• THE TASK
Among the entries below, find each line with "kNegTvTIB" and show it.

[Stored data entries]
import Mathlib
import Summits.Ventures.PercRepro2.K5HyperB

/-!
# THE `TvT` CERTIFICATES OF THE (i) SIDE AT the coincidence `b = a₃` (marking `b = 3`), PART C
(blind cell PercRepro2, typer-1 g12; mine-1 §23.1 / §23.5 at the coincidence markings of `K₅`; twin `k5hyper_b_twin.py i 3`,
kit job j246854)

One `decide +kernel` per comparison under `maxHeartbeats 0` (the g10 rules: bit tables, import-light certificate files).
-/

namespace Summit.Ventures.PercRepro2

namespace K5

set_option maxRecDepth 100000 in
set_option maxHeartbeats 0 in
/-- `TvT-(i) ≥ 0` at the marking `b = 3` on the triangle `T = {1, 2, 4}`. -/
theorem cert_TvTIB3_124 :
    CertLE (kNegTvTIB 3 1 2 4) (kPosTvTIB 3 1 2 4) := by
  unfold CertLE
  decide +kernel

set_option maxRecDepth 100000 in
set_option maxHeartbeats 0 in
/-- `TvT-(i) ≥ 0` at the marking `b = 3` on the triangle `T = {1, 3, 4}`. -/
theorem cert_TvTIB3_134 :
    CertLE (kNegTvTIB 3 1 3 4) (kPosTvTIB 3 1 3 4) := by
  unfold CertLE
  decide +kernel

set_option maxRecDepth 100000 in
set_option maxHeartbeats 0 in
/-- `TvT-(i) ≥ 0` at the marking `b = 3` on the triangle `T = {2, 3, 4}`. -/
theorem cert_TvTIB3_234 :
    CertLE (kNegTvTIB 3 2 3 4) (kPosTvTIB 3 2 3 4) := by
  unfold CertLE
  decide +kernel

end K5

end Summit.Ventures.PercRepro2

• WRITTEN SOLUTION
    CertLE (kNegTvTIB 3 1 2 4) (kPosTvTIB 3 1 2 4) := by
    CertLE (kNegTvTIB 3 1 3 4) (kPosTvTIB 3 1 3 4) := by
    CertLE (kNegTvTIB 3 2 3 4) (kPosTvTIB 3 2 3 4) := by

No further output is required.